We uses an identity management single sign-on platform provider for our critical business applications. We assign users unique IDs and enforce password requirements that align, at a minimum, to NIST standards. Our identity management platform enforces our password policy and requires multifactor authentication.
- PHYSICAL SECURITY
The platform is hosted in the cloud and in state-of-the-art data centers. The co-located data centers provide physical and environmental security controls (including biometric identification, supervised entry, 24/7/365 on-premise security teams, and CCTV systems). Access to data centers is restricted to authorized individuals. Our data center facilities maintain SOC 2 reports, which describe and test the internal controls of the service organization.
- DATA PRIVACY AND PROTECTION
We take the protection of personal data seriously. Databases are gated by role-based access controls, and multi-factor authentication is enforced on login. CarGurus employs recognized encryption protocols for data in transit and at rest.
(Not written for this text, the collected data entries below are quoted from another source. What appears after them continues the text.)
import Mathlib
import Literature.NumberTheory.Automorphic.StrongArtinGL2LocalRigidityProofs
import Summits.Langlands.Langlands.Theorems.SkinnerWilesDefectOneStrongLiftingAllFiniteLFactorRigidity

/-!
# The ramified clause of `StrongLiftingAllFinite` from the single-place identity, in the
# `s`-plane (Jacquet–Langlands' zero counting for `GL_n`): local rigidity of the Euler data
# (item stmt-Langlands-15194, route `SkinnerWilesDefectOne`)

Sibling of `…LFactorRigidity` / `…PrimeSeparation` / `…Certificate` (same kernel, same line).
The tree already proves Gelbart's Prop. 4.1 for `GL₂` by Jacquet–Langlands' argument
(`StrongArtinGL2LocalRigidityProofs`, `…GlobalQuotientProofs`: the quotient of the functional
equations of `L(s, ω ⊗ π)` and `L(s, ω ⊗ σ)` for an idèle class character `ω` trivial at `v` and
highly ramified at the other exceptional places leaves a single-place identity; its zeros on the
vertical progressions of the Euler terms `1 - a q^{-s}` are compared, the `ε`- and `Γ`-quotients
vanishing only on finitely many horizontal lines).  THIS FILE is the `GL_n` local half of the same
argument for the RAMIFIED CLAUSE (R) of `StrongLiftingAllFinite`: at a place `v₀` of `F` ramified
in the cyclic prime-degree `E/F` (`f = 1`, one `w₀ ∣ v₀`, `q_{w₀} = q_{v₀} = q`) with `π_{v₀}`
unramified of Satake parameter `α`, the single-place identity reads

  `Ψ(s) · ∏_{a ∈ α} (1 - a q^{-s}) · ∏_j (1 - u_j' q^{-(1-s)})
      = Φ(s) · ∏_j (1 - u_j q^{-s}) · ∏_{a ∈ α} (1 - a⁻¹ q^{-(1-s)})`        (`s ∉ E`)

(`L(s, π_{v₀})⁻¹ L(1-s, P̃_{w₀})⁻¹` against `L(s, P_{w₀})⁻¹ L(1-s, π̃_{v₀})⁻¹`; `L(s, π_{v₀} ⊗ η_{v₀}ⁱ) = 1`
for `i ≠ 0`, `η_{v₀}` being ramified; `(u_j, m_j)` the Euler data of the blocks `St_{m_j}(χ_j)`,
`χ_j` unramified, of the generic `P_{w₀}`, `u_j' = u_j⁻¹ q^{-(m_j-1)}`), with `Φ, Ψ` continuous and
`Φ` non-vanishing off a closed `E` meeting every vertical progression of Euler zeros finitely.
We prove that it forces every `m_j = 1` and `α = {u_j}` — `P_{w₀}` is the irreducible unramified
principal series with `t_{P,w₀} = α`, clause (R) — with NO condition on the other bad places (they
are killed by `ω`), NO archimedean matching and NO prime separation:

* `blocks_trivial_of_multiset_eq` — the multiset form of `blocks_trivial_of_prod_eq`
  (`…LFactorRigidity`): `α + {u_j q^{m_j}} = q•α + {u_j}` and genericity force the conclusion.
* `multiset_eq_of_eulerTerm_identity` — **peeling** (Jacquet–Langlands p. 211 / Deligne–Serre
  Lemma 4.9 for any number of roots): `Ψ ∏_{z ∈ A}(1 - z q^{-s}) = Φ ∏_{z ∈ B}(1 - z q^{-s})` off
  `E`, `card B ≤ card A`, forces `B = A` (`mem_of_eulerTerm_identity`, `eq_of_eulerTerm_mul_eq` of
  the `GL₂` file, inductively).
* `one_sub_mul_cpow_neg_one_sub` — a dual term is an Euler term up to a unit:
  `1 - c q^{-(1-s)} = -(c/q) q^{s} (1 - (q/c) q^{-s})`; so the dual factors of `P̃_{w₀}` carry the
  roots `u_j q^{m_j}` and those of `π̃_{v₀}` the roots `q a`.
* `ramifiedClause_of_local_identity` — the displayed identity forces `(∀ j, m_j = 1) ∧ α = {u_j}`.

Helper for the item (does not close it): the GLOBAL half — the analytic package of the twisted
standard `L`-functions of `P ⊗ (ω ∘ N)` and `π ⊗ ω ⊗ ηⁱ` with the Jacquet–Piatetski-Shapiro–
Shalika local factors at `w₀` (the `GL_n` analogue of the tree's named fact
`JacquetLanglands1970_twistedCuspidalPackage`) — is NOT asserted here.

## References

* H. Jacquet, R. P. Langlands, *Automorphic Forms on GL(2)*, LNM 114 (1970), proof of Thm. 12.2,
  pp. 209–211, Lemma 12.5. [JacquetLanglands1970]
* P. Deligne, J.-P. Serre, *Formes modulaires de poids 1*, Ann. Sci. ÉNS 7 (1974), Lemma 4.9.
  [DeligneSerreASENS1974]
* J. Arthur, L. Clozel, Ann. of Math. Stud. 120 (1989), Ch. 3, Thm. 5.1. [ArthurClozelAMS120]
-/

set_option linter.dupNamespace false -- project-wide option (lakefile weak.linter.dupNamespace); `Summit.Langlands.Langlands` is the mandated namespace

noncomputable section

open Polynomial Finset Complex
open Literature.NumberTheory.LFunctions Literature.NumberTheory.Automorphic

namespace Summit.Langlands.Langlands.Theorems.SkinnerWilesDefectOne.StrongLiftingAllFinite

/-! ### The multiset form of the single-prime rigidity -/

section Blocks

variable {ι : Type*} [Fintype ι]

/-- **Clause (R) from the multiset identity and genericity** (multiset form of
`blocks_trivial_of_prod_eq`): if `α + {u_i q^{m_i}} = q•α + {u_i}` with `1 < ‖q‖`, entries of `α`
and the `u_i` non-zero, `m_i ≥ 1`, and no two entries of `α` have ratio `q`, then every `m_i = 1`
and `α = {u_i}_i`. [folklore] -/
theorem blocks_trivial_of_multiset_eq {q : ℂ} (hq : 1 < ‖q‖) {α : Multiset ℂ}
    (hα : (0 : ℂ) ∉ α) (hgen : ∀ a ∈ α, ∀ b ∈ α, b ≠ q * a) (u : ι → ℂ) (m : ι → ℕ)
    (hu : ∀ i, u i ≠ 0) (hm : ∀ i, 1 ≤ m i)
    (h : α + ∑ i, ({u i * q ^ m i} : Multiset ℂ) = α.map (q * ·) + ∑ i, ({u i} : Multiset ℂ)) :
    (∀ i, m i = 1) ∧ α = ∑ i, ({u i} : Multiset ℂ) := by
  have hαB := satake_eq_chains_of_multiset_eq hq hα u m hu h
  have hmem : ∀ i, ∀ t < m i, u i * q ^ t ∈ α := by
    intro i t ht
    rw [hαB]
    exact Multiset.mem_sum.mpr ⟨i, Finset.mem_univ i,
      Multiset.mem_map.mpr ⟨t, Multiset.mem_range.mpr ht, rfl⟩⟩
  have hm1 : ∀ i, m i = 1 := by
    intro i
    by_contra hne
    have h0 : u i * q ^ 0 ∈ α := hmem i 0 (by have := hm i; omega)
    have h1 : u i * q ^ 1 ∈ α := hmem i 1 (by have := hm i; omega)
    exact hgen _ h0 _ h1 (by ring)
  refine ⟨hm1, ?_⟩
  rw [hαB]
  exact Finset.sum_congr rfl fun i _ => by simp [hm1 i]

/-- A product of Euler terms over a sum of singletons. [folklore] -/
theorem prod_map_sum_singleton_eulerTerm (q : ℕ) (g : ι → ℂ) (s : ℂ) :
    ((∑ i, ({g i} : Multiset ℂ)).map fun z => eulerTerm q z s).prod = ∏ i, eulerTerm q (g i) s := by
  have hms : ((∑ i, ({g i} : Multiset ℂ)).map fun z => eulerTerm q z s) =
      ∑ i, ({g i} : Multiset ℂ).map fun z => eulerTerm q z s :=
    map_sum (Multiset.mapAddMonoidHom fun z => eulerTerm q z s) _ _
  rw [hms, Multiset.prod_sum]
  simp

end Blocks

/-! ### Peeling: an identity between products of Euler terms at one prime is rigid -/

section Peeling

variable {q : ℕ}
We recognize and adheres to data privacy laws and regulations of California’s Consumer Privacy Act (CCPA), and the PCI Data Security Standard. The CCPA impose obligations regarding the collecting, processing, and transmission of personal data. We have implemented controls across our organization so that we can better achieve and maintain compliance with these frameworks. For more information about our data privacy practices, please visit our Privacy Policy.
- SECURITY AWARENESS
We deliver security awareness and data privacy training to employees during the onboarding process and regularly thereafter. Additionally, our Information Security team frequently publicizes alerts and security tips through internal communications channels.
- AVAILABILITY
We maintain documented backup procedures. We regularly performs full backups of all production databases. Data backups are replicated to an offsite location on a regular schedule.
- APPLICATION SECURITY
We employ both internal and external testing of our platform. We’ve also partnered with a third-party platform to host our bug bounty program, enabling security researchers to securely report vulnerabilities and bugs in our platforms and systems. In addition, we’ve engaged a security expert to conduct external network and web application penetration testing on a periodic basis. We apply a systematic approach to managing change so that changes to services impacting us and our customers are first reviewed, tested, and approved. The goal of change management process is to prevent unintended changes from reaching our production environment. All critical changes deployed to production undergo a review, testing, and approval process before release.